Team:Johns Hopkins-Software/Cloud

Cloud Technology

Autogene harnesses the power of the cloud to perform computationally intense tasks at record speeds. Cloud computing is known as the use of software and hardware services across a network, often the internet. The advantages of using the cloud is that an organization would not have to maintain their own hardware, so they can save on the cost of the technology while ensuring the quality of performances. They can increase access as essentially anyone with the authorized credentials could access the data or software through the internet, and are not limited to any physical location. And of course, the cloud can handle many demanding tasks. Using multiple machines to process work in parallel, performance could be sped up to a small fraction of the time.

Smith-Waterman Algorithm

We have been working on integrating the sequence alignment function with the cloud. This is the task of taking two genetic sequences and finding the area of best fit between the two. Alignments are often conducted by biologists to scan genes from various organisms for certain features, and study the significance of these traits, and how they may have arose.
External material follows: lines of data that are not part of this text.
import Literature.NumberTheory.Sieve.Maynard2016Lemma93Analytic
import Literature.NumberTheory.Sieve.FGKMT2018Prop91ErrorTerms
import HarnessLib

/-!
# Maynard 2016, Lemma 9.3 in the frame of Proposition 6.1 — leaf M2 (`Maynard2016Lemma93Z`)

Sources: J. Maynard, *Dense clusters of primes in subsets*, Compositio Math. 152 (2016) 1517–1554 =
arXiv:1405.2593 [Maynard2016DenseClusters], Lemma 9.3 p. 22 (display (9.14)) and its proof pp. 23–24
(displays (9.23)–(9.30)), Lemmas 8.2–8.3 pp. 15–17; K. Ford, B. Green, S. Konyagin, J. Maynard, T. Tao,
*Long gaps between primes*, JAMS 31 (2018) [FordGreenKonyaginMaynardTao2018], Thm 6 p. 21 (the ranges
of `k, B, X, R` of Prop. 6.1 = `FGKMT2018.Prop61Frame`).

This file closes the leaf **M2** of the main part of Prop. 9.2 for `𝒜 = ℤ`
(`Literature.NumberTheory.Sieve.Maynard2016Lemma93Z` of `Maynard2016Prop92MainDecomposition`): it puts
the pointwise estimate `FGKMT2018.abs_yVarM_sub_le` (`Maynard2016Lemma93Analytic`, the end of the chain
Substitution → LocalFactors → AdmBox → EulerProduct → LocalCensus → MainSkeleton → CFree → PPrime →
EmModulus → Constants → EmSummation → ErrorChain → ErrorBound → MainSum → Analytic) into the ranges of
Prop. 6.1 and converts its three error brackets into Maynard's `O(T_k (log log R)² c_m ∫ F₂ dt_m)`:
* §1 prime-divisor sums of an integer of controlled size: `∑_{p∣N} log p/p ≤ log Λ + 3`,
  `∑_{p∣N} 1/p ≤ log log Λ + 5`, `∏_{p∣N}(1 + 1/p) ≤ e⁵ log Λ` whenever `log N ≤ Λ` (Mertens, upper
  halves, from `MertensElementary`) — the «`(log log R)²`» of the `t ∣ W'/W`-sum and of Lemma 8.3;
* §2 sizes in the frame: `W_m ∣ Δ*_m = ∏_{j≠m}|Δ_{mj}|`, `log Δ*_m ≤ 2k log x`,
  `log (a_m W B ∏r W_m) ≤ 10 k log x`;
* §3 the growth bookkeeping `eventually_lemma93_aux` (`k ≤ log^{1/5} x`, `X^{1/30} ≤ R ≤ X^{1/9}`);
* §4 the fibre integrals: `∫ F dt_m ≤ ∫ F₂ dt_m`, `∫ F₂ dt_m ≥ 0`;
* §5 `maynard2016Lemma93Z_holds`.

## References
* J. Maynard, *Dense clusters of primes in subsets*, Compositio Math. 152 (2016), Lemma 9.3 p. 22,
  proof pp. 23–24 (9.23)–(9.30), Lemmas 8.2–8.3 pp. 15–17 [Maynard2016DenseClusters].
* K. Ford, B. Green, S. Konyagin, J. Maynard, T. Tao, *Long gaps between primes*, JAMS 31 (2018), Thm 6
  p. 21 [FordGreenKonyaginMaynardTao2018].
* G. H. Hardy, E. M. Wright, *An introduction to the theory of numbers*, 6th ed. (2008), Thms 425, 427
  (§22.6–22.7) [HardyWright2008] (Mertens' estimates, via `MertensElementary`).
-/

noncomputable section

open Finset Filter
open scoped Nat

namespace Literature.NumberTheory.Sieve

namespace FGKMT2018

variable {k : ℕ}

/-! ## §1 Prime-divisor sums of an integer of controlled size -/

/-- `log 4 ≤ 3/2`, `exp 1 ≤ 3`, `2.7 ≤ exp 1`. [folklore] -/
private theorem lemma93_numeric_consts : Real.log 4 ≤ 3 / 2 ∧ Real.exp 1 ≤ 3 ∧ (2.7 : ℝ) ≤ Real.exp 1 := by
  refine ⟨?_, ?_, ?_⟩
  · have h : Real.log 4 = 2 * Real.log 2 := by
      rw [show (4 : ℝ) = 2 ^ 2 by norm_num, Real.log_pow]; norm_num
    rw [h]; have := Real.log_two_lt_d9; linarith
  · have := Real.exp_one_lt_d9; linarith
  · have := Real.exp_one_gt_d9; linarith

/-- The primes `p > Λ` dividing `N`, `log N ≤ Λ`: `∑ log p/p ≤ (1/Λ) ∑_{p∣N} log p ≤ log N/Λ ≤ 1`.
[cite: HardyWright2008, §22.6 (proof of Thm 425); folklore splitting at `Λ`] -/
theorem sum_primeFactors_large_log_div_le {N : ℕ} (hN : N ≠ 0) {Λ : ℝ} (hΛ : 0 < Λ)
    (hNΛ : Real.log N ≤ Λ) :
    ∑ p ∈ N.primeFactors.filter (fun p : ℕ => ¬ (p : ℝ) ≤ Λ), Real.log p / p ≤ 1 := by
  have h1 : ∑ p ∈ N.primeFactors.filter (fun p : ℕ => ¬ (p : ℝ) ≤ Λ), Real.log p / p ≤
      ∑ p ∈ N.primeFactors.filter (fun p : ℕ => ¬ (p : ℝ) ≤ Λ), Real.log p / Λ := by
    refine Finset.sum_le_sum fun p hp => ?_
    rw [Finset.mem_filter, not_le] at hp
    have hpp := Nat.prime_of_mem_primeFactors hp.1
    have hlogp : 0 ≤ Real.log p := Real.log_nonneg (by exact_mod_cast hpp.one_lt.le)
    exact div_le_div_of_nonneg_left hlogp hΛ hp.2.le
  have h2 : ∑ p ∈ N.primeFactors.filter (fun p : ℕ => ¬ (p : ℝ) ≤ Λ), Real.log p / Λ ≤
      (∑ p ∈ N.primeFactors, Real.log p) / Λ := by
    rw [← Finset.sum_div]
    apply div_le_div_of_nonneg_right _ hΛ.le
    apply Finset.sum_le_sum_of_subset_of_nonneg (Finset.filter_subset _ _)
    intro p hp _
    exact Real.log_nonneg (by exact_mod_cast (Nat.prime_of_mem_primeFactors hp).one_lt.le)
  have h3 : (∑ p ∈ N.primeFactors, Real.log p) / Λ ≤ 1 := by
    rw [div_le_one hΛ]
    have hrad : ∑ p ∈ N.primeFactors, Real.log p ≤ Real.log N := by
      rw [← Real.log_prod (fun p hp => by
        exact_mod_cast (Nat.prime_of_mem_primeFactors hp).ne_zero)]
      apply Real.log_le_log
      · exact Finset.prod_pos fun p hp => by
          exact_mod_cast (Nat.prime_of_mem_primeFactors hp).pos
      · rw [← Nat.cast_prod]
        exact_mod_cast Nat.le_of_dvd (Nat.pos_of_ne_zero hN) (Nat.prod_primeFactors_dvd N)
    exact hrad.trans hNΛ
  linarith

/-- **`∑_{p∣N} log p/p ≤ log Λ + 3`** when `log N ≤ Λ`, `Λ ≥ 1`: the primes `p ≤ Λ` contribute at most
`∑_{p≤Λ} log p/p ≤ log Λ + log 4` (Mertens I, upper half), the primes `p > Λ` at most `log N/Λ ≤ 1`.
[cite: HardyWright2008, Thm 425 (§22.6); folklore] -/
theorem sum_primeFactors_log_div_le_of_log_le {N : ℕ} (hN : N ≠ 0) {Λ : ℝ} (hΛ : 1 ≤ Λ)
    (hNΛ : Real.log N ≤ Λ) :
    ∑ p ∈ N.primeFactors, Real.log p / p ≤ Real.log Λ + 3 := by
  have hΛ0 : 0 < Λ := by linarith
  obtain ⟨hlog4, -, -⟩ := lemma93_numeric_consts
  rw [← Finset.sum_filter_add_sum_filter_not N.primeFactors (fun p : ℕ => (p : ℝ) ≤ Λ)]
  have hsmall : ∑ p ∈ N.primeFactors.filter (fun p : ℕ => (p : ℝ) ≤ Λ), Real.log p / p ≤
      Real.log Λ + Real.log 4 := by
    have hM := Literature.NumberTheory.LFunctions.MertensBound.sum_log_div_prime_le ⌊Λ⌋₊
    have hsub : N.primeFactors.filter (fun p : ℕ => (p : ℝ) ≤ Λ) ⊆ Nat.primesLE ⌊Λ⌋₊ := by
      intro p hp
      rw [Finset.mem_filter] at hp
      exact Nat.mem_primesLE.2 ⟨Nat.le_floor hp.2, Nat.prime_of_mem_primeFactors hp.1⟩
    have h1 : ∑ p ∈ N.primeFactors.filter (fun p : ℕ => (p : ℝ) ≤ Λ), Real.log p / p ≤
        ∑ p ∈ Nat.primesLE ⌊Λ⌋₊, Real.log p / p :=
      Finset.sum_le_sum_of_subset_of_nonneg hsub fun p hp _ => by
        have hpp := (Nat.mem_primesLE.1 hp).2
        exact div_nonneg (Real.log_nonneg (by exact_mod_cast hpp.one_lt.le)) (Nat.cast_nonneg _)
    have h2 : Real.log (⌊Λ⌋₊ : ℕ) ≤ Real.log Λ := by
      rcases Nat.eq_zero_or_pos ⌊Λ⌋₊ with h0 | hpos
      · rw [h0, Nat.cast_zero, Real.log_zero]; exact Real.log_nonneg hΛ
      · exact Real.log_le_log (by exact_mod_cast hpos) (Nat.floor_le hΛ0.le)
    linarith
  have hlarge := sum_primeFactors_large_log_div_le hN hΛ0 hNΛ
  linarith

/-- **`∑_{p∣N} 1/p ≤ log log Λ + 5`** when `log N ≤ Λ`, `Λ ≥ 2`: the primes `p ≤ Λ` contribute at most
`log log Λ + 4` (Mertens II, upper half), the primes `p > Λ ≥ 2` satisfy `1/p ≤ log p/p` and contribute at
most `1`. [cite: HardyWright2008, Thm 427 (§22.7); folklore] -/
theorem sum_primeFactors_inv_le_of_log_le {N : ℕ} (hN : N ≠ 0) {Λ : ℝ} (hΛ : 2 ≤ Λ)
    (hNΛ : Real.log N ≤ Λ) :
    ∑ p ∈ N.primeFactors, 1 / (p : ℝ) ≤ Real.log (Real.log Λ) + 5 := by
  have hΛ0 : 0 < Λ := by linarith
  obtain ⟨-, he3, -⟩ := lemma93_numeric_consts
  rw [← Finset.sum_filter_add_sum_filter_not N.primeFactors (fun p : ℕ => (p : ℝ) ≤ Λ)]
  have hfl2 : 2 ≤ ⌊Λ⌋₊ := Nat.le_floor (by exact_mod_cast hΛ)
  have hsmall : ∑ p ∈ N.primeFactors.filter (fun p : ℕ => (p : ℝ) ≤ Λ), 1 / (p : ℝ) ≤
      Real.log (Real.log Λ) + 4 := by
    have hM := Literature.NumberTheory.LFunctions.MertensBound.sum_inv_prime_le ⌊Λ⌋₊ hfl2
    have hsub : N.primeFactors.filter (fun p : ℕ => (p : ℝ) ≤ Λ) ⊆ Nat.primesLE ⌊Λ⌋₊ := by
      intro p hp
      rw [Finset.mem_filter] at hp
      exact Nat.mem_primesLE.2 ⟨Nat.le_floor hp.2, Nat.prime_of_mem_primeFactors hp.1⟩
    have h1 : ∑ p ∈ N.primeFactors.filter (fun p : ℕ => (p : ℝ) ≤ Λ), 1 / (p : ℝ) ≤
        ∑ p ∈ Nat.primesLE ⌊Λ⌋₊, 1 / (p : ℝ) :=
      Finset.sum_le_sum_of_subset_of_nonneg hsub fun p _ _ => by positivity
    have hfl0 : (2 : ℝ) ≤ (⌊Λ⌋₊ : ℕ) := by exact_mod_cast hfl2
    have h2 : Real.log (Real.log (⌊Λ⌋₊ : ℕ)) ≤ Real.log (Real.log Λ) := by
      have hl0 : 0 < Real.log (⌊Λ⌋₊ : ℕ) := Real.log_pos (by linarith)
      exact Real.log_le_log hl0 (Real.log_le_log (by linarith) (Nat.floor_le hΛ0.le))
    linarith
  have hlarge : ∑ p ∈ N.primeFactors.filter (fun p : ℕ => ¬ (p : ℝ) ≤ Λ), 1 / (p : ℝ) ≤ 1 := by
    refine le_trans (Finset.sum_le_sum fun p hp => ?_) (sum_primeFactors_large_log_div_le hN hΛ0 hNΛ)
    rw [Finset.mem_filter, not_le] at hp
    have hp2 : 2 < p := by
      have : (2 : ℝ) < p := by linarith [hp.2]
      exact_mod_cast this
    have hp3 : Real.exp 1 ≤ p := le_trans he3 (by exact_mod_cast hp2)
    have hp0 : (0 : ℝ) < p := by linarith
    have hlog1 : 1 ≤ Real.log p := by
      rw [← Real.log_exp 1]; exact Real.log_le_log (Real.exp_pos 1) hp3
    exact div_le_div_of_nonneg_right hlog1 hp0.le
  linarith

/-- `∏ (1 + a_p) ≤ exp(∑ a_p)` for `a_p ≥ 0`. [folklore] -/
private theorem prod_one_add_le_exp_sum' {s : Finset ℕ} {a : ℕ → ℝ} (ha : ∀ p ∈ s, 0 ≤ a p) :
    ∏ p ∈ s, (1 + a p) ≤ Real.exp (∑ p ∈ s, a p) := by
  rw [Real.exp_sum]
  exact Finset.prod_le_prod (fun p hp => by linarith [ha p hp]) fun p _ => by
    linarith [Real.add_one_le_exp (a p)]

/-- **`∏_{p∣N}(1 + 1/p) ≤ e⁵ log Λ`** when `log N ≤ Λ`, `Λ ≥ 2` (`1 + t ≤ e^t` and the previous lemma).
[cite: HardyWright2008, Thm 427 (§22.7), Thm 429; folklore] -/
theorem prod_primeFactors_one_add_inv_le_of_log_le {N : ℕ} (hN : N ≠ 0) {Λ : ℝ} (hΛ : 2 ≤ Λ)
    (hNΛ : Real.log N ≤ Λ) :
    ∏ p ∈ N.primeFactors, (1 + 1 / (p : ℝ)) ≤ Real.exp 5 * Real.log Λ := by
  have hlogΛ : 0 < Real.log Λ := Real.log_pos (by linarith)
  calc ∏ p ∈ N.primeFactors, (1 + 1 / (p : ℝ))
      ≤ Real.exp (∑ p ∈ N.primeFactors, 1 / (p : ℝ)) :=
        prod_one_add_le_exp_sum' fun p _ => by positivity
    _ ≤ Real.exp (Real.log (Real.log Λ) + 5) :=
        Real.exp_le_exp.2 (sum_primeFactors_inv_le_of_log_le hN hΛ hNΛ)
    _ = Real.exp 5 * Real.log Λ := by rw [Real.exp_add, Real.exp_log hlogΛ, mul_comm]

/-! ## §2 Sizes in the frame of Proposition 6.1 -/

/-- **`W_m ∣ Δ*_m = ∏_{j ≠ m} |Δ_{mj}|`**: every prime of `W_m` has `p ∤ a_m` and `m ∉ admIdx(p)`, hence divides
some `Δ_{mj}` (`dvd_prod_crossDet_of_not_mem_admIdx`). [cite: Maynard2016DenseClusters, proof of Lemma 9.3 p. 24, (9.27)–(9.28) («W_m ∣ ∏_{j≠m}(a_m b_j − a_j b_m)»)] -/
theorem mstarProd_dvd_prod_crossDet {L : Fin k → ℤ × ℤ} (hadm : FormsAdmissible L) (B N : ℕ)
    (m : Fin k) (M : ℕ) :
    mstarProd L B N m M ∣ ∏ j ∈ univ.erase m, (crossDet L m j).natAbs := by
  classical
  unfold mstarProd
  refine Finset.prod_primes_dvd _ (fun p hp =>
    (Nat.prime_of_mem_primeFactors (Finset.mem_filter.1 hp).1).prime) fun p hp => ?_
  obtain ⟨hpN, -, -, hpa, hm⟩ := Finset.mem_filter.1 hp
  exact dvd_prod_crossDet_of_not_mem_admIdx hadm m (Nat.prime_of_mem_primeFactors hpN) hpa hm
Though there are a number of ways to obtain an alignment, we opted to utilize dynamic programming with the Smith-Waterman algorithm. This algorithm performs a local alignment, meaning it searches through the two sequences for matches of all sizes and finds the highest similarity using a scoring system of assigning points based on matching letters, mismatched letters, or skipped letters (a.k.a. gaps). Varying the scoring system could also vary the results. Such an algorithm takes mn operations given two sequences with lengths m and n, so the worst case scenario would involve a complexity of m squared, implying that this task becomes exponentially more time consuming as our sequences get longer.
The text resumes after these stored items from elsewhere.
import Literature.Topology.FourManifolds.HomotopySpheresSignatureKilling
import Literature.Topology.FourManifolds.HomotopySpheresSignatureConnectedSumHolds
import Literature.Topology.FourManifolds.HomotopySpheresSignatureLemma74
import HarnessLib

/-!
# Kervaire–Milnor's Cor. 7.6 (`bP₄ₘ` finite cyclic) over its current frontier

Topic `Literature/Topology/FourManifolds`; second pure-proof sibling (after
`HomotopySpheresBPCyclic.lean`) of the named fact
`Literature.Topology.FourManifolds.HomotopySphereClass.isCyclic_bP_four_mul`
(`HomotopySpheresBP.lean`): M. Kervaire, J. Milnor, *Groups of homotopy spheres I*, Ann. of Math.
77 (1963), **Cor. 7.6** (p. 530): "The group `bP₄ₘ`, `m > 1`, is isomorphic to a subgroup of the
cyclic group of order `σₘ`. Hence `bP₄ₘ` is finite cyclic. The proof is evident." Everything in
this file is **proved**; no definition, no named fact and no statement is added or changed
(D-0026, net debt `0`).

`HomotopySpheresBPCyclic.lean` proves Cor. 7.6 from the five printed inputs of its evident proof,
vendored as named facts in `HomotopySpheresSignature.lean`: Lemma 7.4 (`σₘ ≠ 0`), Thm. 7.5,
additivity of `σ` over connected sums along the boundary (§2) and the two Lemma 3.4 comparisons
(`HomotopySphereClass.isCyclic_bP_four_mul_of_signatureFacts`, pointwise in each dimension
`HomotopySphereClass.exists_subgroup_coe_eq_bP_of_dim`). Since then three of the five have been
DISCHARGED in the tree —

* §2-additivity: `HomotopySphere.add_mem_signatureSet_of_isOrientedConnectedSum_holds`
  (`HomotopySpheresSignatureConnectedSumHolds.lean`, the boundary connected sum `W_S ♮ W_T`);
* Lemma 3.4 "⇒": `HomotopySphere.nonempty_signatureSet_of_boundsParallelizable_holds` and
* Lemma 3.4 "⇐": `HomotopySphere.boundsParallelizable_of_mem_signatureSet_holds`
  (`HomotopySpheresSignatureProofs.lean`)

— and the other two have been reduced to deeper printed results WITHOUT new named facts:
Thm. 7.5 to Lemma 7.3 (framed surgery in the middle dimension), Kosinski's X.2.2 (surgery below
it), Smale's h-cobordism theorem and §2-additivity (`HomotopySpheresSignatureReduction.lean`,
`HomotopySpheresSignatureKilling.lean`); Lemma 7.4 as vendored to Lemma 7.4 as printed
(`HomotopySpheresSignatureLemma74.lean`). This file records Cor. 7.6 over the resulting frontier,
in the binder shapes those files use, so that the discharge `isCyclic_bP_four_mul_holds` is the
one-line application of one of the theorems below to the `_holds` of the remaining leaves:

* `HomotopySphereClass.exists_subgroup_coe_eq_bP_of_thm75_of_dim` — Cor. 7.6 in ONE dimension
  `n = 4m - 1` from exactly two dimension-`n` inputs: Lemma 7.4 at `m` (a non-zero signature occurs
  for the standard `n`-sphere) and Thm. 7.5 at `m`;
  `HomotopySphereClass.exists_subgroup_coe_eq_bP_of_sigmaGen_ne_zero_of_dim` — the same with
  Lemma 7.4 in the form "`σₘ ≠ 0`" in which p. 529 uses it.
* `HomotopySphereClass.isCyclic_bP_four_mul_of_thm75` — **the named fact from Lemma 7.4 for
  `m > 1` only and Thm. 7.5** (`HomotopySphere.mk_eq_mk_iff_sigmaGen_dvd_sub`). Lemma 7.4 is taken
  only in the dimensions `4m - 1 ≥ 7` of Cor. 7.6: the vendored fact
  `HomotopySphere.exists_mem_signatureSet_sphere_ne_zero` also covers `m = 1` (an s-parallelizable
  `4`-manifold bounded by `S³` with `σ ≠ 0`, i.e. a `K3` surface minus a disc), which Cor. 7.6 does
  not use; `HomotopySphereClass.isCyclic_bP_four_mul_of_sigmaGen_ne_zero` — with "`σₘ ≠ 0` for
  `m > 1`" instead.
* `HomotopySphereClass.isCyclic_bP_four_mul_of_isParallelizable` — with Lemma 7.4 **as printed**
  (p. 529: for each `m > 1` a connected parallelizable `M₀` with `bM₀` the ordinary `(4m-1)`-sphere
  and `σ(M₀) ≠ 0`), through `HomotopySphere.exists_mem_signatureSet_sphere_of_isParallelizable`.
* `HomotopySphereClass.isCyclic_bP_four_mul_of_boundsContractible` — with Thm. 7.5 replaced by its
  three inputs of `HomotopySphere.mk_eq_mk_iff_sigmaGen_dvd_sub_of_boundsContractible`: Lemma 7.3
  as invoked on p. 530 (`h73`: a homotopy sphere bounding an s-parallelizable `M` with `σ(M) = 0`
  bounds a contractible manifold), Smale's h-cobordism theorem (the named fact
  `nonempty_diffeomorph_of_isHCobordant_of_five_le`) and §2-additivity, the last now discharged.
* `HomotopySphereClass.isCyclic_bP_four_mul_of_killMiddleHomology` — with Lemma 7.3 split further
  as in `HomotopySphere.mk_eq_mk_iff_sigmaGen_dvd_sub_of_killMiddleHomology`: its surgical content
  "`H₂ₘM` can be killed" (`hkill`, Kervaire–Milnor pp. 528–529 with Thm. 6.6; Kosinski X.3.4) and
  Kosinski's X.2.2 (the named fact `HomotopySphere.exists_highlyConnected_of_mem_signatureSet`),
  the last clause of Thm. 6.6 being the theorem
  `NullCobordism.contractibleSpace_of_isZero_singularHomology_le`.

So the printed results separating the tree from `isCyclic_bP_four_mul_holds` are exactly: Lemma
7.4 as printed for `m ≥ 2` (Milnor–Kervaire 1958: closed almost parallelizable `4m`-manifolds with
`σ ≠ 0` — Bott periodicity, finiteness of the stable stems, Hirzebruch's signature theorem),
framed surgery below (Kosinski X.2.2 / Thm. 5.5) and in (Lemma 7.3 / Thm. 6.6) the middle
dimension, and the h-cobordism theorem (Milnor 1965, Thm. 9.1).

## References

* M. Kervaire, J. Milnor, *Groups of homotopy spheres I*, Ann. of Math. 77 (1963), 504–537: §2
  (pp. 505–508), Lemma 3.4 (p. 509), §4 (p. 512), Thm. 6.6 (p. 526), Lemma 7.3 (pp. 528–529),
  Lemma 7.4 and the definition of `σₘ` (p. 529), Thm. 7.5 (pp. 529–530), Cor. 7.6 (p. 530).
  doi:10.2307/1970128 [KervaireMilnorAnnals1963]
* J. Milnor, M. Kervaire, *Bernoulli numbers, homotopy groups, and a theorem of Rohlin*, Proc.
  ICM Edinburgh 1958, CUP 1960, 454–458 (reference [18] of the printed proof of Lemma 7.4).
* A. Kosinski, *Differential Manifolds* (1993), Ch. X, Thm. (2.2), Thm. (3.4), §6 Prop. 6.2(a).
  [Kosinski1993]
* J. Milnor, *Lectures on the h-cobordism theorem*, Princeton (1965), Thm. 9.1.
  [MilnorHCobordism1965]
-/

open scoped Manifold ContDiff Topology
open Set Function
open Literature.AlgebraicTopology.SingularHomology

noncomputable section

namespace Literature.Topology.FourManifolds

namespace HomotopySphereClass

open HomotopySphere

variable {n : ℕ}

/-! ### Cor. 7.6 in one dimension from Lemma 7.4 and Thm. 7.5 in that dimension -/

/-- **Kervaire–Milnor Cor. 7.6 in one dimension, from Lemma 7.4 and Thm. 7.5 in that dimension.**
Let `n + 1 = 4m`, fix a commutative group structure on `Θₙ = HomotopySphereClass n` whose
multiplication is the connected sum and a generator convention `g` for `Hₙ(ℝⁿ | pt; ℤ)`. If
(Lemma 7.4 at `m`) some non-zero integer is the signature of an oriented s-parallelizable manifold
bounded by the standard `n`-sphere, and (Thm. 7.5 at `m`) for homotopy spheres `Σ₁`, `Σ₂` bounding
oriented s-parallelizable `M₁`, `M₂`, `[Σ₁] = [Σ₂] ↔ σₘ ∣ σ(M₁) - σ(M₂)`, then `bPₙ₊₁ = bP n` is the
carrier of a finite cyclic subgroup of `Θₙ` (p. 530: "`bP₄ₘ` … is isomorphic to a subgroup of the
cyclic group of order `σₘ`. Hence `bP₄ₘ` is finite cyclic"). This is
`exists_subgroup_coe_eq_bP_of_dim` with its other three printed inputs now theorems of the tree:
§2-additivity (`add_mem_signatureSet_of_isOrientedConnectedSum_holds`) and the two Lemma 3.4
comparisons (`nonempty_signatureSet_of_boundsParallelizable_holds`,
`boundsParallelizable_of_mem_signatureSet_holds`); products exist in `Θₙ`, `n ≥ 3`
(`isMul_exists_of_three_le`). [cite: KervaireMilnorAnnals1963, Cor. 7.6 (p. 530), from Lemma 7.4 and Thm. 7.5 (p. 529), with §2, Lemma 3.4 and §4 (p. 512)] -/
theorem exists_subgroup_coe_eq_bP_of_thm75_of_dim {m : ℕ} (h : n + 1 = 4 * m)
    [CommGroup (HomotopySphereClass n)]
    (hcompat : ∀ a b c : HomotopySphereClass n, IsMul a b c → a * b = c)
    (g : HomologicalOrientation ℤ (EuclideanSpace ℝ (Fin n)) n)
    (h74 : ∃ (o : SmoothOrientation (𝓡 n) (Metric.sphere (0 : EuclideanSpace ℝ (Fin (n + 1))) 1))
      (σ : ℤ),
      σ ∈ signatureSet g m h ⟨Metric.sphere (0 : EuclideanSpace ℝ (Fin (n + 1))) 1, o, ⟨.refl _⟩⟩
        ∧ σ ≠ 0)
    (h75 : ∀ (S T : HomotopySphere n) (σ τ : ℤ), σ ∈ signatureSet g m h S →
      τ ∈ signatureSet g m h T → (mk S = mk T ↔ (sigmaGen g m h : ℤ) ∣ σ - τ)) :
    ∃ H : Subgroup (HomotopySphereClass n),
      (H : Set (HomotopySphereClass n)) = bP n ∧ IsCyclic H ∧ Finite H :=
  exists_subgroup_coe_eq_bP_of_dim h hcompat g h74 h75
    (add_mem_signatureSet_of_isOrientedConnectedSum_holds n m h g)
    (nonempty_signatureSet_of_boundsParallelizable_holds n m h g)
    (boundsParallelizable_of_mem_signatureSet_holds n m h g)
    (isMul_exists_of_three_le (n := n) (by omega) (by omega))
The manual process of this algorithm involves setting each of the two sequences on an axis of a grid. Each box is given a score based on the maximum outcome derived from its interaction with a preceding box on the grid. It may be rewarded points for a match when traveling diagonally down and to the right along the grid, or punished points for mismatching when traveling diagonally or jumping right or jumping down (follow the sample given). When the entirety of the grid is filled, the box with the highest score is identified. This becomes the ending index of the alignment. The path of this obtaining this score is retraced back to 0, and the resultant path can be used to determine the alignment of the sequences. Clearly this task can be very laborious, and practically impossible when considering how real genes can consist of sequences thousands or even millions of letters long. Even using computers, it can take a painfully long time to complete a run of this algorithm. That is why we have enlisted the use of cloud computation to revolutionize this process.

Autodesk Saturn

We collaborated with Autodesk and implemented our cloud algorithm through their Project Saturn API and Autodesk Cloud services. Saturn is a new framework designed to provide customers with single- and multi-objective global optimization-driven algorithms. It features the capability to be fully integrated in engineering products as a multi-language and multi-platform optimization library, and to communicate with the framework running on the Autodesk Cloud, thereby actualizing the possibility of seamlessly and efficiently integrating custom solutions and scalable systems able to carry out any optimization taks demanded by users.

In our project, we wrote both frontend and backend components to carry out the Smith-Waterman local alignments on the cloud at rapid speeds on demand by utilizing a two-tier algorithm which splits up the tasks and runs the subjobs in parallel. Users are able to upload a plasmid sequence and specify a (n) number of subjobs in which to split the alignment process. The plasmid sequence is then temporarily stored as a resource in the cloud, along with an existing table of features previously and permanently uploaded to cut down on file transfer time. In the first tier of the algorithm, the stored features table is accessed and split into the specified (n) number of subjobs and initiates (n) subjobs to run in the second tier. This requires the activation of (n) machines on the cloud to most efficiently execute the alignment process. At each branch of the second tier algorithm, we utilize the EMBOSS Water tool to run the Smith-Waterman algorithm against the plasmid sequence and the designated set of features. A unique result resource is created for each subjob, and alignment results are filtered through a threshold of 98% identity before being appended to this file. The results are then reformated into a JSON array before being passed to the first tier. With the completion of each subjob, the first tier of the algorithm sends back partial results to the client, which then appends each of these JSON arrays together and returns a final result with all the completed alignments together.

Cloud Performance

We have tested this on an alignment of the PUC18 plasmid, which consists of a sequence of 2,680 letters, against a library of 17,498 yeast features, each about 400 base-pairs long. Running conventionally without the cloud, we found that it takes a local machine 39 minutes to complete this alignment. Implementing the cloud in over 80 timed executions with very little standard error values, we found that running it on the cloud with 10 processors cut the time to three minutes, and running it with 30 processors cut it to nearly one minute. PUC18 is a relatively unintimidating-sized sequence. Considering how many sequences of interest can be up to thousands of letters in length, and how libraries can have countless features, which could cause alignments to take weeks to complete, certain alignment tasks would require more memory than a local machine would be able to handle, so this is the kind of job that could only be done through a cloud server. With this kind of improvement, we are making the impossible in biology possible.